Apache Spark Ecosystem Continues To Build
Apache Spark was everywhere at the recent Strata + Hadoop World conference. From Tableau’s new Spark interface to the new Spark as a service (SaaS) offerings and Intel’s new Spark initiative, the big data framework was very hard to miss.
Intel jumped on Spark’s bandwagon last week when it announced it was forming a new initiative around the in-memory framework. “We have engaged with Databricks, one of the pioneers of Apache Spark, to advance analytics capability for the Spark on Intel Architecture platforms and to accelerate the development of the Spark projects such as GraphX, MLlib, and Spark Streaming,” Intel’s Michael Greene wrote in a blog post.
“We also are collaborating with AMPLab to accelerate the development of data analytics technologies in real-world solutions through developments for SparkR [distributed statistic computing in R on top of Spark] and collaborations for utilizing Tachyon [an in-memory file system in BDAS] to address challenges in Internet-scale machine learning [e.g., Parameter Server, Big Model],” wrote Greene, who’s the vice president of the Software and Services Group and general manager of System Technologies and Optimization at Intel.
Greene said Intel plans to demonstrate the efficiency of running Spark-based analytics on Intel-based servers. That showcase will involve benchmarks and “technology education,” he said. You can also expect data encryption to play a big role in that effort. Greene highlighted the fact that Cloudera, its close partner in the Hadoop world, has incorporated the new AES-NI encryption instruction set into the CDH 5.3 release.
Tableau Software used the Strata show to launch a direct connector for Spark SQL, the data processing engine designed to be a faster and easier to use alternative to Hive, which relies on MapReduce. The direct connector that ships in Tableau version 8.3.3 will allow regular Tableau users to “leverage the power of Spark SQL” directly from their Tableau user interface, the vendor says.

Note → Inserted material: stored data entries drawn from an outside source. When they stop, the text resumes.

/-! ## §2 Class level at `p = 3`: the child ⟹ the law at `3` (pair form on the type), and the `iff` -/

/-- **C-cc-1@3 in pair form on the type FROM the child `InertBadAtThreeIstarZero`** (`h`), given
modularity, GZK, Poitou–Tate and the readings binder at `3` (`h₅`: (C1_η)@3 on the CM good-inert curves
∧ for every `W` of type `(3, I₀*)` with `r_an = 1`: (R2)@3 ∧ the exact Kobayashi-7.4 reading at `3` —
the SAME binder as x1b's `…_of_pairLawAtThree_of_readingsAtThree`). Per `W`: the child gives
`Typed.X12.MissingInputAt W 3`, `3` is not split on the type, so `MissingPPartAt W 3`, so `BSD(W, 3)`
(GZK); `ord₃ c₃(W) = 0` (inert g10's CM Tamagawa lemma) and (C1_η) at the twin (`j`-invariance); then
§1. CONDITIONAL; nothing booked. [cite: Kobayashi2003, §4 (p. 8), Thm. 7.4 (p. 13)]
[cite: SilvermanATAEC1994, IV.9.4 and Table 4.1] [cite: Miller2011LMS, §1 and Def. 1.1] -/
theorem pairLawAtThree_of_inertBadAtThreeIstarZero_of_readingsAtThree (hmod : hasEntireLFunction_rat)
    (hGZK : rank_eq_analyticRank_of_analyticRank_le_one)
    (hPT : poitouTate_selmerStructure_duality_real ℚ)
    (h₅ : (∀ (V : WeierstrassCurve ℚ) [V.IsElliptic] [V.IsGloballyMinimal], V.HasCM →
        V.HasGoodReductionAtPrime 3 → CMInert V 3 → QuadraticBranchPlusMainConjectureAt V 3) ∧
      ∀ (W : WeierstrassCurve ℚ) [W.IsElliptic] [W.IsGloballyMinimal],
        HasSignedLocalType W 3 (.Istar 0) → W.analyticRank = 1 →
        OddBranchStrictMinusNoFiniteSubmoduleAt W 3 ∧
        ∀ (V : WeierstrassCurve ℚ) [V.IsElliptic] [V.IsGloballyMinimal] (C : VariableChange ℚ)
          {N : ℕ} [NeZero N] {f : CuspForm (Gamma0 N) 2},
          (3 : ℕ) ≠ 2 → C • W.quadraticTwist (-3) = V →
          V.HasGoodReductionAtPrime 3 → V.frobeniusTrace 3 = 0 →
          QuadraticBranchPlusMainConjectureAt V 3 → IsNewformOf V f →
          ∀ (ϖ : ℚ), (ϖ : ℝ) * V.imaginaryPeriodRat = minusPeriod f →
          ∀ (Lη : IwasawaAlgebra 3), IsQuadraticBranchMinusLFunction f 3 ϖ Lη →
          ∀ (κ : ZpExtension ℚ 3) (γ : Field.absoluteGaloisGroup ℚ),
            κ.IsCyclotomic → κ.IsTopGenerator γ → IsCyclotomicVariable 3 γ →
          ∀ (D : StrictSignedSelmerDualData W κ ℚ_[3] γ (-1)) (L' : IwasawaAlgebra 3),
            Lη = PowerSeries.X * L' → D.charIdeal = Ideal.span {L'})
    (h : Summit.BirchSwinnertonDyer.BirchSwinnertonDyer.Theses.InertBadSignedBranches.InertBadAtThreeIstarZero) :
    ∀ (W : WeierstrassCurve ℚ) [W.IsElliptic] [W.IsGloballyMinimal],
      HasSignedLocalType W 3 (.Istar 0) → W.analyticRank = 1 →
      ∀ (V : WeierstrassCurve ℚ) [V.IsElliptic] [V.IsGloballyMinimal] (C : VariableChange ℚ)
        {N : ℕ} [NeZero N] {f : CuspForm (Gamma0 N) 2},
        C • W.quadraticTwist (-3) = V →
        V.HasGoodReductionAtPrime 3 → V.frobeniusTrace 3 = 0 → IsNewformOf V f →
        ∀ (ϖ : ℚ), (ϖ : ℝ) * V.imaginaryPeriodRat = minusPeriod f →
        ∀ (L : IwasawaAlgebra 3), IsQuadraticBranchMinusLFunction f 3 ϖ L →
        (∀ Q : (W.baseChange ℚ_[3]).toAffine.Point, 3 • Q = 0 → Q = 0) →
        ∀ (P : W.toAffine.Point) (n : ℕ), ¬ IsOfFinAddOrder P →
        (∀ R : W.toAffine.Point, ∃ (k : ℤ) (T : W.toAffine.Point), IsOfFinAddOrder T ∧ R = k • P + T) →
        (∃ Q : (W.baseChange ℚ_[3]).toAffine.Point, 3 ^ n • Q = W.toPadicPoint 3 P) →
        (∀ Q : (W.baseChange ℚ_[3]).toAffine.Point, 3 ^ (n + 1) • Q ≠ W.toPadicPoint 3 P) →
        ∀ (q : ℚ), shaAn W = (q : ℂ) →
        PowerSeries.coeff 1 L ≠ 0 ∧
          ((PowerSeries.coeff 1 L : ℤ_[3]) : ℚ_[3]).valuation =
            2 * (n : ℤ) + padicValRat 3 (q * W.tamagawaProduct / (W.torsionOrder : ℚ) ^ 2) := by
  have h32 : ((-1 : ℚ) ^ (3 / 2) * (3 : ℕ)) = -3 := by norm_num
  have hodd : ¬ Even (3 / 2) := by decide
  obtain ⟨hC1, hRd⟩ := h₅
  intro W _ _ hT hr V _ _ C N _ f hC hgood hap hf ϖ hϖ L hL htors P n hP hgen hdiv hndiv q hq
  -- the child at `W`: `MissingInputAt W 3`, hence `BSD(W, 3)`
  have hmi : X12.MissingInputAt W 3 := by
    have h' := h
    unfold Summit.BirchSwinnertonDyer.BirchSwinnertonDyer.Theses.InertBadSignedBranches.InertBadAtThreeIstarZero
      at h'
    exact h' W hT hr
  have hPP : MissingPPartAt W 3 :=
    hmi fun hs ↦ not_cmSplit_of_hasSignedLocalType W 3 hT hs.2
  have hB : BSDp W 3 := bsdp_of_missingPPartAt W 3 hGZK (by rw [hr]) hPP
  -- the readings and side data at `W`
  obtain ⟨hR2, h74x⟩ := hRd W hT hr
  have hC' : C • W.quadraticTwist ((-1 : ℚ) ^ (3 / 2) * (3 : ℕ)) = V := by rw [h32]; exact hC
  obtain ⟨hCM, hin⟩ := hasCM_and_cmInert_of_twist W 3 hT C hC'
  have hv0 := padicValNat_localTamagawaNumber_eq_zero_of_hasCM_three W hT.1
    (not_cmRamified_of_hasSignedLocalType W 3 hT)
  refine pairValuation_of_bsdp_of_readings_of_ne_two W hmod hPT hGZK hR2 ?_ (by decide) hv0 hC' hgood hap
    (hC1 V hCM hgood hin) hf (by rw [if_neg hodd]; exact hϖ) hL htors hP hgen hdiv hndiv hr hB q hq
  intro V' _ _ C' N' _ f' hp2 hCV' hgood' hap' h1' hf' ϖ' hϖ' Lη hLη κ γ hκ hγ hγc D L' hLL'
  rw [h32] at hCV'
  rw [if_neg hodd] at hϖ'
  exact h74x V' C' hp2 hCV' hgood' hap' h1' hf' ϖ' hϖ' Lη hLη κ γ hκ hγ hγc D L' hLL'

/-- **CONTENT DISCLOSURE: modulo the readings at `3` (`h₅`) and the route's support item
`PublishedFactsInert` (`h₆`), the child `InertBadAtThreeIstarZero` IS C-cc-1@3 in pair form on the type.**
(←) is x1b's `inertBadSignedBranches_inertBadAtThreeIstarZero_of_pairLawAtThree_of_readingsAtThree`
(p415789); (→) is the previous theorem. So a separate "law@3" crux would be the child in Gross–Zagier
currency, not strictly below it, once the readings are granted. CONDITIONAL equivalence; nothing booked.
[cite: Kobayashi2003, §4 (p. 8), Thm. 7.4 (p. 13)] [cite: Mazur1978, Cor. 4.1] [cite: Miller2011LMS, §1 and Def. 1.1] -/
theorem inertBadAtThreeIstarZero_iff_pairLawAtThree
    (h₅ : (∀ (V : WeierstrassCurve ℚ) [V.IsElliptic] [V.IsGloballyMinimal], V.HasCM →
        V.HasGoodReductionAtPrime 3 → CMInert V 3 → QuadraticBranchPlusMainConjectureAt V 3) ∧
      ∀ (W : WeierstrassCurve ℚ) [W.IsElliptic] [W.IsGloballyMinimal],
        HasSignedLocalType W 3 (.Istar 0) → W.analyticRank = 1 →
        OddBranchStrictMinusNoFiniteSubmoduleAt W 3 ∧
        ∀ (V : WeierstrassCurve ℚ) [V.IsElliptic] [V.IsGloballyMinimal] (C : VariableChange ℚ)
          {N : ℕ} [NeZero N] {f : CuspForm (Gamma0 N) 2},
          (3 : ℕ) ≠ 2 → C • W.quadraticTwist (-3) = V →
          V.HasGoodReductionAtPrime 3 → V.frobeniusTrace 3 = 0 →
          QuadraticBranchPlusMainConjectureAt V 3 → IsNewformOf V f →
          ∀ (ϖ : ℚ), (ϖ : ℝ) * V.imaginaryPeriodRat = minusPeriod f →
          ∀ (Lη : IwasawaAlgebra 3), IsQuadraticBranchMinusLFunction f 3 ϖ Lη →
          ∀ (κ : ZpExtension ℚ 3) (γ : Field.absoluteGaloisGroup ℚ),
            κ.IsCyclotomic → κ.IsTopGenerator γ → IsCyclotomicVariable 3 γ →
          ∀ (D : StrictSignedSelmerDualData W κ ℚ_[3] γ (-1)) (L' : IwasawaAlgebra 3),
            Lη = PowerSeries.X * L' → D.charIdeal = Ideal.span {L'})
    (h₆ : PublishedFactsInert) :
    Summit.BirchSwinnertonDyer.BirchSwinnertonDyer.Theses.InertBadSignedBranches.InertBadAtThreeIstarZero ↔
      ∀ (W : WeierstrassCurve ℚ) [W.IsElliptic] [W.IsGloballyMinimal],
        HasSignedLocalType W 3 (.Istar 0) → W.analyticRank = 1 →
        ∀ (V : WeierstrassCurve ℚ) [V.IsElliptic] [V.IsGloballyMinimal] (C : VariableChange ℚ)
          {N : ℕ} [NeZero N] {f : CuspForm (Gamma0 N) 2},
          C • W.quadraticTwist (-3) = V →
          V.HasGoodReductionAtPrime 3 → V.frobeniusTrace 3 = 0 → IsNewformOf V f →
          ∀ (ϖ : ℚ), (ϖ : ℝ) * V.imaginaryPeriodRat = minusPeriod f →
          ∀ (L : IwasawaAlgebra 3), IsQuadraticBranchMinusLFunction f 3 ϖ L →
          (∀ Q : (W.baseChange ℚ_[3]).toAffine.Point, 3 • Q = 0 → Q = 0) →
          ∀ (P : W.toAffine.Point) (n : ℕ), ¬ IsOfFinAddOrder P →
          (∀ R : W.toAffine.Point, ∃ (k : ℤ) (T : W.toAffine.Point),
            IsOfFinAddOrder T ∧ R = k • P + T) →
          (∃ Q : (W.baseChange ℚ_[3]).toAffine.Point, 3 ^ n • Q = W.toPadicPoint 3 P) →
          (∀ Q : (W.baseChange ℚ_[3]).toAffine.Point, 3 ^ (n + 1) • Q ≠ W.toPadicPoint 3 P) →
          ∀ (q : ℚ), shaAn W = (q : ℂ) →
          PowerSeries.coeff 1 L ≠ 0 ∧
            ((PowerSeries.coeff 1 L : ℤ_[3]) : ℚ_[3]).valuation =
              2 * (n : ℤ) + padicValRat 3 (q * W.tamagawaProduct / (W.torsionOrder : ℚ) ^ 2) := by
  refine ⟨fun h ↦ ?_, fun hlaw ↦ ?_⟩
  · obtain ⟨hmod, -, hGZK, hPT, -, -⟩ := h₆
    exact pairLawAtThree_of_inertBadAtThreeIstarZero_of_readingsAtThree hmod hGZK hPT h₅ h
  · exact inertBadSignedBranches_inertBadAtThreeIstarZero_of_pairLawAtThree_of_readingsAtThree hlaw h₅
      h₆

/-! ## §3 Both normal forms are `LowerHalfOnType 3 I₀*` (modulo the Manin datum at `3`) -/

/-- **The child ↔ the class target `X12.O10.LowerHalfOnType 3 I₀*`, modulo GZK, the eight published facts
of the every-curve upper half at `3` and the Manin datum on the type** (`hManin`, inert g11's binder
verbatim: per pair Cremona's table, no class-level theorem at the additive prime `3`). (→): the child
gives `BSD(W, 3)` on the type (GZK), hence the lower half (`lowerHalfOnType_of_forall_bsdp`); (←): inert
g11's `InertBadOddLowerHalf.inertBadAtThreeIstarZero_of_lowerHalfOnType_three` (p416932). CONDITIONAL
equivalence; nothing booked; 19656 / O10@3 stay OPEN. [cite: MatarNekovar2019, Thm. 0.3 and §0.11]
[cite: Miller2011LMS, §1 and Def. 1.1] [cite: SilvermanATAEC1994, IV.9.4 and Table 4.1] -/
theorem inertBadAtThreeIstarZero_iff_lowerHalfOnType_three
    (hGZ : ∀ (N : ℕ) [NeZero N] (W : WeierstrassCurve ℚ) (K : Type) [Field K] [NumberField K],
      gross_zagier N W K)
    (hKo : ∀ (N : ℕ) [NeZero N] (W : WeierstrassCurve ℚ) (K : Type) [Field K] [NumberField K],
      kolyvagin N W K)
    (hMN : ∀ (N : ℕ) [NeZero N] (W : WeierstrassCurve ℚ) (K : Type) [Field K] [NumberField K],
      MatarNekovar2019.thm03_padicValNat_card_sha_le_of_irreducible N W K)
    (hGZK : rank_eq_analyticRank_of_analyticRank_le_one) (hmod : hasEntireLFunction_rat)
    (hnf : exists_isNewformOf) (hFH : friedbergHoffstein_exists_heegnerField_split_twist_ne_zero)
    (hCM8 : bsdTriple_of_hasCM_of_L_one_ne_zero)
    (hManin : ∀ (W : WeierstrassCurve ℚ) [W.IsElliptic] [W.IsGloballyMinimal] [Fact (Nat.Prime 3)]
      [NeZero (W.conductorNorm ℤ)], HasSignedLocalType W 3 (.Istar 0) → W.analyticRank = 1 →
      ∃ D : ModularParametrizationData W (W.conductorNorm ℤ), ¬ (3 : ℤ) ∣ D.c) :
    Summit.BirchSwinnertonDyer.BirchSwinnertonDyer.Theses.InertBadSignedBranches.InertBadAtThreeIstarZero ↔
      LowerHalfOnType 3 (.Istar 0) := by
  refine ⟨fun h ↦ lowerHalfOnType_of_forall_bsdp hGZK fun W _ _ hT hr ↦ ?_, fun hlow ↦ ?_⟩
  · have h' := h
    unfold Summit.BirchSwinnertonDyer.BirchSwinnertonDyer.Theses.InertBadSignedBranches.InertBadAtThreeIstarZero
      at h'
    exact bsdp_of_missingPPartAt W 3 hGZK (by rw [hr])
      (h' W hT hr fun hs ↦ not_cmSplit_of_hasSignedLocalType W 3 hT hs.2)
  · exact inertBadAtThreeIstarZero_of_lowerHalfOnType_three hGZ hKo hMN hGZK hmod hnf hFH hCM8 hManin hlow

“[W]e want to make sure everyone with data questions can take advantage of [Spark SQL’s] breakthroughs without needing to know programming or query languages,” says Dan Jewett, vice president of product management at Tableau. With 9,100 new customer accounts in the last quarter alone, Tableau’s reach should help SparkSQL get off the ground.
Altiscale is supporting the Spark in-memory computing environment atop its hosted Apache Hadoop environment, which has been online for about a year. Some Altiscale customers have been playing around with Spark on their private Hadoop clouds, but they have been limited in how much they could rely on those environments, says Raymie Stata, the company’s co-founder and CEO.
But now that Spark is fully supported, customers of atop Altiscale’s white-glove Hadoop environment can expect first-class Spark support. “We have had customers self-serving on Spark almost from the beginning, and we have been providing discretionary help for them along the way,” the former Yahoo CTO tells Datanami. “If something goes wrong we’ve been pitching in. But we’ve kind of stopped short of providing full support for Spark.”
Stata sees Spark being used primarily as a MapReduce replacement. As companies look to modernize their hand-coded Java MapReduce codes, they’re migrating them to Spark, which can run up to 100 times faster than MapReduce. Spark’s MLlib machine learning library and the Spark SQL are also getting some tire kicking, Stata says.
Altiscale’s Hadoop customers look to the services firm to help them adopt new technologies. “One of the benefits of the Altiscale product offering is it becomes an environment in which you can quickly come and use all the cool stuff,” Stata says. “‘Hey you can do Spark, you can do Datameer, you can do H20 on Hadoop. We provide an environment for doing that.”
According to Qubole, the new Spark as a Service offering allows users to get up and running with Spark in less than 15 minutes. Users can provision a Spark cluster directly from a Web browser, leaving Qubole to handle the administration and workload management of the cluster.
While Spark is getting lots of attention among customers, deploying and maintaining Spark can be tricky, says Joydeep Sen Sarma, co-founder and CTO of Qubole. “By adding Spark to QDS, we’ve completely eliminated the barriers to taking full advantage of Spark for rapid data analytics.”
Several Qubole customers are already using and testing Spark on QDS, including Pinterest and DataLogix, the company says. Pintrest engineering manager Krishna Gade says the addition of Spark to QDS makes Qubole more valuable to the picture sharing platform.
“Qubole empowers us to use the latest big data tools at petabyte scale without needing to invest in building out, maintaining and updating our own infrastructure,” Gade says in a press release. “As a result, we can focus on extracting value from our data using the best technologies for the job, and on driving the business forward.”
Spark has risen quickly the Hadoop ecosystem. As the number and types of big data applications that support Spark (see graphic below) continues to grow, it will be interesting to see how this translates into the real world.